The miraculum is the iterative process through which impossibly produced events occur in America and how they are used to justify paranoiac, segregative, fascist, and centralized acts of sovereignty. The miraculum addresses the problem of how supposedly fixed and consistent political positions remain inconsistent and interchangeable across time in America. The word carries intentional traces of the form and meaning of simulacrum, that famous ‘copy without an original,’ while emphasizing the distortive effects of viewing an event from multiple positions and the fantasies around which groups coalesce.
The miracle on January 6th, 2021 began with the superimposition of the police’s and the protest’s group fantasies. This set off a chain-shift of becomings that left no group with a consistent position. The protest, the audience, and later Congress, moved towards the position left vacant by the Capitol police.
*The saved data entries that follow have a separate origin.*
/-! ### A `j = 0` curve over `ℚ` is `y² = x³ + k` with `k ∈ ℤ`, `64 ∤ k` -/

/-- **Integral Mordell model.**  An elliptic `W / ℚ` with `c₄ = 0` (i.e. `j = 0`) is
`ℚ`-isomorphic to `y² = x³ + k` with `k ∈ ℤ`, `k ≠ 0`, `64 ∤ k`: the short Weierstrass model
`(u; 0,0,0) • shortNF(W)` has `a₄ = -u⁻⁴c₄/48 = 0`, `a₆ = -u⁻⁶c₆/864` (`scaledShortNF_*`), and `u`
may be chosen to make `a₆` an integer not divisible by `2⁶` (clear the denominator, then divide
`u` by a power of `2`).  Silverman *AEC* III.1 and X.6 (the curves `y² = x³ + D`).
[cite: SilvermanAEC2009, III.1 (short Weierstrass form) and X.6] -/
theorem exists_variableChange_mordell_int [W.IsElliptic] (hc₄ : W.c₄ = 0) :
    ∃ (C : VariableChange ℚ) (k : ℤ), k ≠ 0 ∧ ¬ (64 : ℤ) ∣ k ∧
      (C • W).a₁ = 0 ∧ (C • W).a₂ = 0 ∧ (C • W).a₃ = 0 ∧ (C • W).a₄ = 0 ∧
      (C • W).a₆ = (k : ℚ) := by
  haveI : Invertible (2 : ℚ) := invertibleOfNonzero two_ne_zero
  haveI : Invertible (3 : ℚ) := invertibleOfNonzero three_ne_zero
  -- `c₆ ≠ 0`
  have hc₆ : W.c₆ ≠ 0 := by
    intro h
    have := W.c_relation
    rw [hc₄, h] at this
    have hΔ : W.Δ = 0 := by linear_combination this / 1728
    exact W.isUnit_Δ.ne_zero hΔ
  set r : ℚ := -W.c₆ / 864 with hr
  have hr0 : r ≠ 0 := by
    rw [hr]; exact div_ne_zero (neg_ne_zero.mpr hc₆) (by norm_num)
  -- clear the denominator: `n = r · den⁶ = num · den⁵`
  set n : ℤ := r.num * r.den ^ 5 with hn
  have hn0 : n ≠ 0 := mul_ne_zero (Rat.num_ne_zero.mpr hr0) (pow_ne_zero _ (by exact_mod_cast r.den_nz))
  have hrn : r * (r.den : ℚ) ^ 6 = (n : ℚ) := by
    rw [hn, Int.cast_mul, Int.cast_pow, Int.cast_natCast, show (6 : ℕ) = 1 + 5 from rfl, pow_add,
      pow_one, ← mul_assoc, Rat.mul_den_eq_num]
  -- strip the powers of `64`
  obtain ⟨e, m, hm64, hnm⟩ := Nat.exists_eq_pow_mul_and_not_dvd (Int.natAbs_ne_zero.mpr hn0) 64
    (by norm_num)
  have hm0 : m ≠ 0 := by
    rintro rfl; rw [mul_zero] at hnm; exact (Int.natAbs_ne_zero.mpr hn0) hnm
  set k : ℤ := n.sign * m with hk
  have hnk : n = k * 64 ^ e := by
    have h1 : (n.natAbs : ℤ) = 64 ^ e * m := by exact_mod_cast hnm
    calc n = n.sign * (n.natAbs : ℤ) := (Int.sign_mul_natAbs n).symm
      _ = k * 64 ^ e := by rw [h1, hk]; ring
  have hk0 : k ≠ 0 := by
    rw [hk]
    exact mul_ne_zero (fun h => hn0 (Int.sign_eq_zero_iff_zero.mp h)) (by exact_mod_cast hm0)
  have hk64 : ¬ (64 : ℤ) ∣ k := by
    rw [hk]
    intro h
    apply hm64
    have h' := Int.natAbs_dvd_natAbs.mpr h
    rwa [Int.natAbs_mul, Int.natAbs_sign_of_ne_zero hn0, one_mul, Int.natAbs_natCast] at h'
  -- the scaling `u = 2^e / den`
  set u : ℚ := (2 : ℚ) ^ e / r.den with hu
  have hden : (r.den : ℚ) ≠ 0 := by exact_mod_cast r.den_nz
  have hu0 : u ≠ 0 := div_ne_zero (pow_ne_zero _ two_ne_zero) hden
  have hru : r * u⁻¹ ^ 6 = (k : ℚ) := by
    have h64 : ((64 : ℤ) : ℚ) ^ e = ((2 : ℚ) ^ e) ^ 6 := by
      rw [← pow_mul, mul_comm, pow_mul]; norm_num
    have hnk' : (n : ℚ) = (k : ℚ) * ((2 : ℚ) ^ e) ^ 6 := by
      rw [← h64]; exact_mod_cast hnk
    rw [hu, inv_div, div_pow, mul_div_assoc', hrn, hnk']
    field_simp
  refine ⟨⟨Units.mk0 u hu0, 0, 0, 0⟩ * W.toShortNF, k, hk0, hk64, ?_, ?_, ?_, ?_, ?_⟩
  · rw [mul_smul]; exact scaledShortNF_a₁ W hu0
  · rw [mul_smul]; exact scaledShortNF_a₂ W hu0
  · rw [mul_smul]; exact scaledShortNF_a₃ W hu0
  · rw [mul_smul, scaledShortNF_a₄ W hu0, hc₄]; simp
  · rw [mul_smul, scaledShortNF_a₆ W hu0, ← hru, hr]; ring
The immediate situation only resolved once different, more militarized police, who were probably earlier members of the audience, arrived to secure the building. Only once the police were able to begin becoming the police again was relative order reestablished.
This is an interpretation of the event articulated from the revolutionary pole of American political delirium in witness of the ongoing miraculum of American sovereignty. We need many more peripheral, minoritarian, anti-imperialist interpretations. On the danger of accepting imperial interpretation, Indigenous critical theorist Jodi Byrd writes:
That interpretation is an act of sovereignty is something well known and practiced by the imperial hegemon that uses juridicial, military, and ontological force to police interpretation and interpellate what is and is not seen, what can and cannot be said.